Task description: Look through the data below. Show each line where the string "lean" occurs.
[Supplied records]
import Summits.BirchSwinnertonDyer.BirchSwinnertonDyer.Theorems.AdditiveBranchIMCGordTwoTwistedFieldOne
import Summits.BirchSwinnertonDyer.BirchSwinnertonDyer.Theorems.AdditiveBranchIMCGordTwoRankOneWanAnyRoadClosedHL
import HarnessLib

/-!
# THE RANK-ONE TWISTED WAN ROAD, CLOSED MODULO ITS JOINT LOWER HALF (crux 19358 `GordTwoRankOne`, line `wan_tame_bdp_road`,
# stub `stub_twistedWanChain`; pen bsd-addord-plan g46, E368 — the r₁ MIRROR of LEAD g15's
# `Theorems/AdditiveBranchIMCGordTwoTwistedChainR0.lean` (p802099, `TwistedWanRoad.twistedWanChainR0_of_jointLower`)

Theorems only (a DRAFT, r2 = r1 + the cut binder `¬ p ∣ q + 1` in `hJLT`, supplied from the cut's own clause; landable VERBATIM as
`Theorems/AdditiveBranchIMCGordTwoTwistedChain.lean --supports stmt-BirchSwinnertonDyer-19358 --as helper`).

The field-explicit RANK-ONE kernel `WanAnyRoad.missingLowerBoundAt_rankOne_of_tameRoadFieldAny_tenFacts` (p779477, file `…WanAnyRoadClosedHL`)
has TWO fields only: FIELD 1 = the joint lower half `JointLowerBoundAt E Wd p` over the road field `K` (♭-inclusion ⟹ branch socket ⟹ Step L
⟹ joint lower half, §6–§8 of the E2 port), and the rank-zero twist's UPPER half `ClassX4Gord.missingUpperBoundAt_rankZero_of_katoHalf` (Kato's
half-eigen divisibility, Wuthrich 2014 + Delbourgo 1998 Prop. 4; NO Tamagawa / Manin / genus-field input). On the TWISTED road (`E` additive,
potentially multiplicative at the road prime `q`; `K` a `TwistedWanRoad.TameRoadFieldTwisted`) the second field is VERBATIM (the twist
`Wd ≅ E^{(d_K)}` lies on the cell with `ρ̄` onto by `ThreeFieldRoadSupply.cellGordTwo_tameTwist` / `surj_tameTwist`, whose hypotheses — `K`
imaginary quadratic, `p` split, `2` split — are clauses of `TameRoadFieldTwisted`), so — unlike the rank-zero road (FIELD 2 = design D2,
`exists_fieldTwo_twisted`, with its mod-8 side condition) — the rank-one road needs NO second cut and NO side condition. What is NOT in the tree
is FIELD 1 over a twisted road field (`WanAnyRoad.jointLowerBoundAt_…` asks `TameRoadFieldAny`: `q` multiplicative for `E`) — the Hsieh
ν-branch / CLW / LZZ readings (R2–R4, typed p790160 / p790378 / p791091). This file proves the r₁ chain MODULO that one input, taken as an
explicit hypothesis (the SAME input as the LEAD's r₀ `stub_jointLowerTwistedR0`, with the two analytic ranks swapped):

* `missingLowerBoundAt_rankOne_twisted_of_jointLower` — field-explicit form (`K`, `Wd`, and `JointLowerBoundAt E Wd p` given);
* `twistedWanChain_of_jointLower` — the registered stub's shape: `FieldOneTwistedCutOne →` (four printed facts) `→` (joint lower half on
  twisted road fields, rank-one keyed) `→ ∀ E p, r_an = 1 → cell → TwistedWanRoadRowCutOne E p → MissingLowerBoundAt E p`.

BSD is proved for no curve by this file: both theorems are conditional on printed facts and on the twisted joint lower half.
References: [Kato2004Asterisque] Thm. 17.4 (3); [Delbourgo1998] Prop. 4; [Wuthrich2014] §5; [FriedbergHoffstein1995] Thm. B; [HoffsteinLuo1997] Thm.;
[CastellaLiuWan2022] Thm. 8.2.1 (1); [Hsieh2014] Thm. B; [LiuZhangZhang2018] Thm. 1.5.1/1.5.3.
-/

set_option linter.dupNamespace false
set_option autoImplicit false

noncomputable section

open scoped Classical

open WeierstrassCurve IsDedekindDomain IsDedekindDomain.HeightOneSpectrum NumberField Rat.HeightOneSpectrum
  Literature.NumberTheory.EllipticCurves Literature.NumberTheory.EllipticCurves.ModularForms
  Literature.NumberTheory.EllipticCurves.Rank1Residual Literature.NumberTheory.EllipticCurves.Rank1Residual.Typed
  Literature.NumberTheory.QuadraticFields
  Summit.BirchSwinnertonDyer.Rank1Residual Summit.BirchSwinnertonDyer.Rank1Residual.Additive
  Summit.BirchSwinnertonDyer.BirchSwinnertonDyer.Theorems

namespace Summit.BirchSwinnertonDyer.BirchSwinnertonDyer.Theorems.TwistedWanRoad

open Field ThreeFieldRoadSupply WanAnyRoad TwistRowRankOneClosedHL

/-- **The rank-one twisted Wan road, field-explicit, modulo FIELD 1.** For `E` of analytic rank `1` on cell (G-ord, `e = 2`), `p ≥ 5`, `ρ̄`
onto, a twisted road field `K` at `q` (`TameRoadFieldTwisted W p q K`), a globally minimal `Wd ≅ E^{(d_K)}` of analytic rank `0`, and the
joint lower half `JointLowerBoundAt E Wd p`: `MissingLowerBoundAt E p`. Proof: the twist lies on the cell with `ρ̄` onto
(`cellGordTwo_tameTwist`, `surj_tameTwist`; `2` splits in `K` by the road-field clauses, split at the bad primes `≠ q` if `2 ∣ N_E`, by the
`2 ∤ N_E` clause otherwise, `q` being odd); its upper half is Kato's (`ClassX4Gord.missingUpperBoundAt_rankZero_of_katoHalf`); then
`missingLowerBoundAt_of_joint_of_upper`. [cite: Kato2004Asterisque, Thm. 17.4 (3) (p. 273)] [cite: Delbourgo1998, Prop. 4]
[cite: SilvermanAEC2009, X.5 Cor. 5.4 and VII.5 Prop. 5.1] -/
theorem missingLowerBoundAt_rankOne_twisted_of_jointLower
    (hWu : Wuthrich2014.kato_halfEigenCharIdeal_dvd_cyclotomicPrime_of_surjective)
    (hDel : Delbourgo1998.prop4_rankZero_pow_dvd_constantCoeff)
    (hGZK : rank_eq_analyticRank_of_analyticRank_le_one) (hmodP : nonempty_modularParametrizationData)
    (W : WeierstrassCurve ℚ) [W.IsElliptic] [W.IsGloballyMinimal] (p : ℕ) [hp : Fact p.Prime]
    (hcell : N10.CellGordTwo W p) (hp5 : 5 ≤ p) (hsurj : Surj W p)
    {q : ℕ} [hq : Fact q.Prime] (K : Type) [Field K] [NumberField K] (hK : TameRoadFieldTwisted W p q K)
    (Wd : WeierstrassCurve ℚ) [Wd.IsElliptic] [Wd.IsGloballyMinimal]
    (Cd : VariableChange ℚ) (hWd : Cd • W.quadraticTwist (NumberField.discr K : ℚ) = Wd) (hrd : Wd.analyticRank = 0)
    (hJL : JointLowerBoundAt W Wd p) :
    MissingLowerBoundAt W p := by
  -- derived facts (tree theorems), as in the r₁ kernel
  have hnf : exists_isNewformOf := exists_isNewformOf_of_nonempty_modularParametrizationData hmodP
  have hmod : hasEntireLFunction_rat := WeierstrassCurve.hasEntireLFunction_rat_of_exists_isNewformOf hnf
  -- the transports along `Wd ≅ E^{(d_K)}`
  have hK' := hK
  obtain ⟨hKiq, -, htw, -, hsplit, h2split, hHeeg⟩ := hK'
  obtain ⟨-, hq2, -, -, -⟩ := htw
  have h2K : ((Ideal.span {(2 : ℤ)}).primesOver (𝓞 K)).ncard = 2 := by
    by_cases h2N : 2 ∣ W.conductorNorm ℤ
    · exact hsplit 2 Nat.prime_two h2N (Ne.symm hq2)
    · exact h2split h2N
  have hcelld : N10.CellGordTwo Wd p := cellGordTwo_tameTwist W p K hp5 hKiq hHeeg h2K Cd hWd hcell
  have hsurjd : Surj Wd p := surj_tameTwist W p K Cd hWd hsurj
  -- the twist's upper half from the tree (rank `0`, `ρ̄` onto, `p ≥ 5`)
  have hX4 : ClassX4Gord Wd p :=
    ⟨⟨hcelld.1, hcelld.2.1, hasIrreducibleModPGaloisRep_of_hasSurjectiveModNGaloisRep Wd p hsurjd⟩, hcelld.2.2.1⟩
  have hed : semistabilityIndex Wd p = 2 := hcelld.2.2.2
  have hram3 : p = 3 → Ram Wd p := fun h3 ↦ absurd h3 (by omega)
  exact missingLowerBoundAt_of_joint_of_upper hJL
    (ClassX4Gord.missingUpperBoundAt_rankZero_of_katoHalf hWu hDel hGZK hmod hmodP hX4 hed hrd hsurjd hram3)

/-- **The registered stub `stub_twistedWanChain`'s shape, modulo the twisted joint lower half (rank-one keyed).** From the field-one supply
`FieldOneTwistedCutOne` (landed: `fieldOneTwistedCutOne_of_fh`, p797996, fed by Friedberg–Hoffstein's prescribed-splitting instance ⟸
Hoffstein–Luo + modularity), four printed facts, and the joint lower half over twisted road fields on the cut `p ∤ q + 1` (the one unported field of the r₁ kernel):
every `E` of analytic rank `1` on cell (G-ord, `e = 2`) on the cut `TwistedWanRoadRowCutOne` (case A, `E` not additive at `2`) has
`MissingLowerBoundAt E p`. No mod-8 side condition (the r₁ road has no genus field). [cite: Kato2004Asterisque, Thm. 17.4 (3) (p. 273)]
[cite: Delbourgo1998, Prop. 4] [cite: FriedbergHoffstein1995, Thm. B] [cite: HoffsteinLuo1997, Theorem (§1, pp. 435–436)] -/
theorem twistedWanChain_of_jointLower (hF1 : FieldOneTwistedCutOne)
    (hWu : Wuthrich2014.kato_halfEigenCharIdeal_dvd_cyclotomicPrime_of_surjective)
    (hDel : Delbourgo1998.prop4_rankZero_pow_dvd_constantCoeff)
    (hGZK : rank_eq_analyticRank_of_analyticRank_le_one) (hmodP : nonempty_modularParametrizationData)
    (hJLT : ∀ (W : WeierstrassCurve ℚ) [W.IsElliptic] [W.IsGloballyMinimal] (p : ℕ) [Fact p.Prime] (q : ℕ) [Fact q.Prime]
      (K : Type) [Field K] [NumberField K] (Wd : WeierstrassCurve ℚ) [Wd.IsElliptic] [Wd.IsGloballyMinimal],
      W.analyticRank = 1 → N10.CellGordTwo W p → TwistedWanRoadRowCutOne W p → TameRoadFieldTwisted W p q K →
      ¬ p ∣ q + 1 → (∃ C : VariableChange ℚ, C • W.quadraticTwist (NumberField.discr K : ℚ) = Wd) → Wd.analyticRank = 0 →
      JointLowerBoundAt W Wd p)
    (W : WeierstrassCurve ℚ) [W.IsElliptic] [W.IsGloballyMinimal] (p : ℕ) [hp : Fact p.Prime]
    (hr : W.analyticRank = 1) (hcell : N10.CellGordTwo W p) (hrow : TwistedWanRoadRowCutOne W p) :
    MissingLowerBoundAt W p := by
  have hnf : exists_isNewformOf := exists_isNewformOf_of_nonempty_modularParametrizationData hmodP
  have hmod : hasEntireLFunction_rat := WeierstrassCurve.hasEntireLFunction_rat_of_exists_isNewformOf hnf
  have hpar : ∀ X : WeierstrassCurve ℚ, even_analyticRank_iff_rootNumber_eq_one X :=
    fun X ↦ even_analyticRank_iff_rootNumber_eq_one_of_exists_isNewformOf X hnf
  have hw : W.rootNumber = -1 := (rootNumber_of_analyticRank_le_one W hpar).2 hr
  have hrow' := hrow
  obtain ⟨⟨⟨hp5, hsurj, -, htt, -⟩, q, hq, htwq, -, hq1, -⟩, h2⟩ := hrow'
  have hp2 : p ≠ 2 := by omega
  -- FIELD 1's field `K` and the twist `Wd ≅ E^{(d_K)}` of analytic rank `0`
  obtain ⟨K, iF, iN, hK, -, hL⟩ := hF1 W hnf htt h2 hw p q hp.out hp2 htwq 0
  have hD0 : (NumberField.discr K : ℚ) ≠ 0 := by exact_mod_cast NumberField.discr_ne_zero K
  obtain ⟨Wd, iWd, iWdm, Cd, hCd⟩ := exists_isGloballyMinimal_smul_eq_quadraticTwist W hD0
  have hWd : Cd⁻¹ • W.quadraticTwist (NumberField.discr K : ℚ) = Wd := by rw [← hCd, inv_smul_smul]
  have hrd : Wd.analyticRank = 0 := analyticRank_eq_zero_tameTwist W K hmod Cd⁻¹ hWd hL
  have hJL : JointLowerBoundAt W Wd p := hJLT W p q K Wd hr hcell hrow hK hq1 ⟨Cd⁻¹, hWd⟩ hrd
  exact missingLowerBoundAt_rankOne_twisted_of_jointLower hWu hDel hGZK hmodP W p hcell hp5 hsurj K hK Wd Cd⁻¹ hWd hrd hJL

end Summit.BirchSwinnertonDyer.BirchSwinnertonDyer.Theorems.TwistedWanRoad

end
[/Supplied records]
[Supplied records]
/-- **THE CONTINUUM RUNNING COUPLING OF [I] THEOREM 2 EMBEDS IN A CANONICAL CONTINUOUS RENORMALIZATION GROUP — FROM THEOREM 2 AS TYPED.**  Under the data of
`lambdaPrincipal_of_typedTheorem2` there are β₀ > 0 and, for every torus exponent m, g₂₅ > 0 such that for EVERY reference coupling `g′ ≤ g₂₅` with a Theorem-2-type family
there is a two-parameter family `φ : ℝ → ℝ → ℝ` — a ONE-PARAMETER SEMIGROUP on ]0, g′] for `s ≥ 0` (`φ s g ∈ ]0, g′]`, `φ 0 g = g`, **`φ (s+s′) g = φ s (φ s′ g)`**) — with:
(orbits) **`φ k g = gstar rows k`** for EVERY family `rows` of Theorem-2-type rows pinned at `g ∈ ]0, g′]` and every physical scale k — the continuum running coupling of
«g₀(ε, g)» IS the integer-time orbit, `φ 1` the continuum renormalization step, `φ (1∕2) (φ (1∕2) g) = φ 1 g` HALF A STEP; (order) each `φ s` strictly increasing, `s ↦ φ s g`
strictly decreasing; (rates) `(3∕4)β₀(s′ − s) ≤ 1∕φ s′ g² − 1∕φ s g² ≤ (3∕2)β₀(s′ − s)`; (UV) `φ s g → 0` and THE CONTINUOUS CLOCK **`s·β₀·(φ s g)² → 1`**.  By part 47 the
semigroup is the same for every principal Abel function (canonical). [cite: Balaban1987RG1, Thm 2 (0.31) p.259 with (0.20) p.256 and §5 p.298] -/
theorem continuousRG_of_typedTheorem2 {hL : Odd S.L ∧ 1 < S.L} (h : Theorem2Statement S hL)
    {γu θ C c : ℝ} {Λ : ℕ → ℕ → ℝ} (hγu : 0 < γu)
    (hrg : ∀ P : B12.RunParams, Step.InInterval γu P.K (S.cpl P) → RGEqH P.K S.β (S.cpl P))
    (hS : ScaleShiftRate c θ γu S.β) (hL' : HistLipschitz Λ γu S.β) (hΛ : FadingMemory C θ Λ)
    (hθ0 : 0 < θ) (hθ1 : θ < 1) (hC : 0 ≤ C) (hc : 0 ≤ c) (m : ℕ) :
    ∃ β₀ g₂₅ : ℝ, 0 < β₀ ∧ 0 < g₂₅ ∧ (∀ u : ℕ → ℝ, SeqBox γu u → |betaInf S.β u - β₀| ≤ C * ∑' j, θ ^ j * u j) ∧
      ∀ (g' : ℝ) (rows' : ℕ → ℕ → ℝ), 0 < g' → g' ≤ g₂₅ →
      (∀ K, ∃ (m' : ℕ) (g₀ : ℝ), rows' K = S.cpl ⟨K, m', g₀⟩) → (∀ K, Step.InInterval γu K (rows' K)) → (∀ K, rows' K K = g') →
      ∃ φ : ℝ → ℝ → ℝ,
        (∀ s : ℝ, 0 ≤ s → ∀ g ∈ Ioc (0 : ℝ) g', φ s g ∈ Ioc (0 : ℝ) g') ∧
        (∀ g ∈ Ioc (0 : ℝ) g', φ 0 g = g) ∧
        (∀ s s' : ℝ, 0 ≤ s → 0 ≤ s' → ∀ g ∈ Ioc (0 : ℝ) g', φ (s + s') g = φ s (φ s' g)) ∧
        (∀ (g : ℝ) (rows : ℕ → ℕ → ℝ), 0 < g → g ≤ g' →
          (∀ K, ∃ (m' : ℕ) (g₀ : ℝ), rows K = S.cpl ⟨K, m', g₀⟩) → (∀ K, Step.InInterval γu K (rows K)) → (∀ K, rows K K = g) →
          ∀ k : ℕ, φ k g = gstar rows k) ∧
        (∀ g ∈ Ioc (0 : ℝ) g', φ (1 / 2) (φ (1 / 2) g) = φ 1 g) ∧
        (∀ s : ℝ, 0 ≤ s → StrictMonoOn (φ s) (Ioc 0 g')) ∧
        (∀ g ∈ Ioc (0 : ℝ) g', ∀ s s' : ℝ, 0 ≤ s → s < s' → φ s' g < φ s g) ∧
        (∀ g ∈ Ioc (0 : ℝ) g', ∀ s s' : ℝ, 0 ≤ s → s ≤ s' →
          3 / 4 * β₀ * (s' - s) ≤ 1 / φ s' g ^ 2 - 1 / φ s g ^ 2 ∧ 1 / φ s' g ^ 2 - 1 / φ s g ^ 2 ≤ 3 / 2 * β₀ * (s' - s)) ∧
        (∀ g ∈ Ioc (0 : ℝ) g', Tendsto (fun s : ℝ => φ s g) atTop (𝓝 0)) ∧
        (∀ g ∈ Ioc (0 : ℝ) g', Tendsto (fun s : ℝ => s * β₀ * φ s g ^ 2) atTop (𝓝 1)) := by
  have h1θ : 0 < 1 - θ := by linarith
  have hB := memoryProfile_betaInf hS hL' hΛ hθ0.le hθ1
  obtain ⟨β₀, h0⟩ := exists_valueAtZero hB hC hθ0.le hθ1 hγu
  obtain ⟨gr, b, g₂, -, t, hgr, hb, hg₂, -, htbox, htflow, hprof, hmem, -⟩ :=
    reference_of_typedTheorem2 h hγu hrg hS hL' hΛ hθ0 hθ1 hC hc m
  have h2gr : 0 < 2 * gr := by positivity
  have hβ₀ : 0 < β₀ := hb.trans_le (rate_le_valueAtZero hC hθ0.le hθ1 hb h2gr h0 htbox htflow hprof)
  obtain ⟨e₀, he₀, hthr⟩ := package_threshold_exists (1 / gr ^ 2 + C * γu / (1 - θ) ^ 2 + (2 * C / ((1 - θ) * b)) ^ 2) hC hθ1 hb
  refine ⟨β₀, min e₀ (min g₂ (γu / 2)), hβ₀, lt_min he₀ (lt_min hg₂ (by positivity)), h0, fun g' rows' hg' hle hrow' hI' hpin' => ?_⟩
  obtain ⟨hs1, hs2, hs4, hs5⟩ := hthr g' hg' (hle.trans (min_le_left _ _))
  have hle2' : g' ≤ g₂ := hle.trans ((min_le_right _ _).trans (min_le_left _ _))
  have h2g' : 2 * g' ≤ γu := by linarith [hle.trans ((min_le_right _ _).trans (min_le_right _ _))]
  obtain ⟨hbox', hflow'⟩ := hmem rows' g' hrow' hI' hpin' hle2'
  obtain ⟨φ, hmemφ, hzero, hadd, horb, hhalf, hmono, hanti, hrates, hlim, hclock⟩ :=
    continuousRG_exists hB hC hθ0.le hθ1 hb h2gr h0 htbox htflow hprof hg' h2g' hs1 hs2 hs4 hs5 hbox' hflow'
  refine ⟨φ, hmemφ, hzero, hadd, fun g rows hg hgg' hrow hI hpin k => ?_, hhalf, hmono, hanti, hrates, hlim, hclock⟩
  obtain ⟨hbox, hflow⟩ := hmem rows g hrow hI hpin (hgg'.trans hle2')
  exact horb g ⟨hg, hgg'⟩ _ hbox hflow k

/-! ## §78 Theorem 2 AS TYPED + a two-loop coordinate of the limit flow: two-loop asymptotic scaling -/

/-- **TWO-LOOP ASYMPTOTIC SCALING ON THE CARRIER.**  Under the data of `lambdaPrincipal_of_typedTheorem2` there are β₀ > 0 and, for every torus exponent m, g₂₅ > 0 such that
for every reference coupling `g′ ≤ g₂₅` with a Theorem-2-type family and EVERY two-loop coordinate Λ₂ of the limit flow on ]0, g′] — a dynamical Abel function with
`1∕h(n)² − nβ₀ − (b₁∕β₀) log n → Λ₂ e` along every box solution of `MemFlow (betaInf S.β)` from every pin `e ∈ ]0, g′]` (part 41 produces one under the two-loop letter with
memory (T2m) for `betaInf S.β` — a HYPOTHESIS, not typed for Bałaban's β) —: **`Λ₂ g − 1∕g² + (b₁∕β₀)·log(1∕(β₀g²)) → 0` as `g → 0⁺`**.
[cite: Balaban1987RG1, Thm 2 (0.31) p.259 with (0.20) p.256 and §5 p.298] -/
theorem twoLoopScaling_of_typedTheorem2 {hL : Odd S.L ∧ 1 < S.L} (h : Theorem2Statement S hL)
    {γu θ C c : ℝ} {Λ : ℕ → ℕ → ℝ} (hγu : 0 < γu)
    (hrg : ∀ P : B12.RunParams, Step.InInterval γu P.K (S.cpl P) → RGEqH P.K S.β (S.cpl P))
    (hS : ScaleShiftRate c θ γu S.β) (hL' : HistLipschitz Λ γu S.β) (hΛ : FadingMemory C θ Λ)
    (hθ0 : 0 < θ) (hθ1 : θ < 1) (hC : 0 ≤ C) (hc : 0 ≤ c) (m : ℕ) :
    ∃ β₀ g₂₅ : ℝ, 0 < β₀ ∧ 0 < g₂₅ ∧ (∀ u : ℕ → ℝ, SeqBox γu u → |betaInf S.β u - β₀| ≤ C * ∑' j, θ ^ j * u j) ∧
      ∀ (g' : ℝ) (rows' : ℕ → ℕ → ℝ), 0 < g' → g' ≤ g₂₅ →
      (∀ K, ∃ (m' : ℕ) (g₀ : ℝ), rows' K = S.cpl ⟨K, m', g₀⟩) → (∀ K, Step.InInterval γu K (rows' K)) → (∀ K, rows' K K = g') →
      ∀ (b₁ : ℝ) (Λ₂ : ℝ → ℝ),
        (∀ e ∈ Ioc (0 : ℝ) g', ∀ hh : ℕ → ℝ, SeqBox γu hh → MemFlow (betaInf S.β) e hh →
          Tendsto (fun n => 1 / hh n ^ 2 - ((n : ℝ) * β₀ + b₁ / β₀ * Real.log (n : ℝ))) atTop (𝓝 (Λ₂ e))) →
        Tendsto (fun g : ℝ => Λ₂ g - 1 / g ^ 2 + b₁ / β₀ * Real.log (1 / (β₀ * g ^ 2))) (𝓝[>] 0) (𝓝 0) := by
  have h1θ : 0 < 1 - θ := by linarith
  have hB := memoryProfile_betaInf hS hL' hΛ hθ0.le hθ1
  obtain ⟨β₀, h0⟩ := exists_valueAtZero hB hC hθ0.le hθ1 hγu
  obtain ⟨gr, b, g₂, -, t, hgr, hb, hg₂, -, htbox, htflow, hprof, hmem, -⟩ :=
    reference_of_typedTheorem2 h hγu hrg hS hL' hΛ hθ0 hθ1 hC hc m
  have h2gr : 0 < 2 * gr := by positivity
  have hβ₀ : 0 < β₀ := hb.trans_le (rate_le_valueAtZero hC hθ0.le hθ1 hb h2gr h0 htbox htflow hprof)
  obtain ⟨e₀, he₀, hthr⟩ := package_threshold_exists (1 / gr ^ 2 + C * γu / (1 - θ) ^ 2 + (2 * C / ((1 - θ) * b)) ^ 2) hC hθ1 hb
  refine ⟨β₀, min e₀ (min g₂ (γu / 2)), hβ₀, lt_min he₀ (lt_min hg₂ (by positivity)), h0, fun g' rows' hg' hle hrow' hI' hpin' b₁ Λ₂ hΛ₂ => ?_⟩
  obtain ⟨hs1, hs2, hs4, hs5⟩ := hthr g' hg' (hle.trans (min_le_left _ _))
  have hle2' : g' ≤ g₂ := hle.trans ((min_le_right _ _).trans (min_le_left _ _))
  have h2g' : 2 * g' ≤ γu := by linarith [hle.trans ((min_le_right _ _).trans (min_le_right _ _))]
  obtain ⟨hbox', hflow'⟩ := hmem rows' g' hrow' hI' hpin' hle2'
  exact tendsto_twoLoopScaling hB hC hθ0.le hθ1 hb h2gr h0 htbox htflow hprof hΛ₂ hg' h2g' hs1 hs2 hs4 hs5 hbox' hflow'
[/Supplied records]
Response for this exercise:
# `Theorems/AdditiveBranchIMCGordTwoTwistedChainR0.lean` (p802099, `TwistedWanRoad.twistedWanChainR0_of_jointLower`)
`Theorems/AdditiveBranchIMCGordTwoTwistedChain.lean --supports stmt-BirchSwinnertonDyer-19358 --as helper`).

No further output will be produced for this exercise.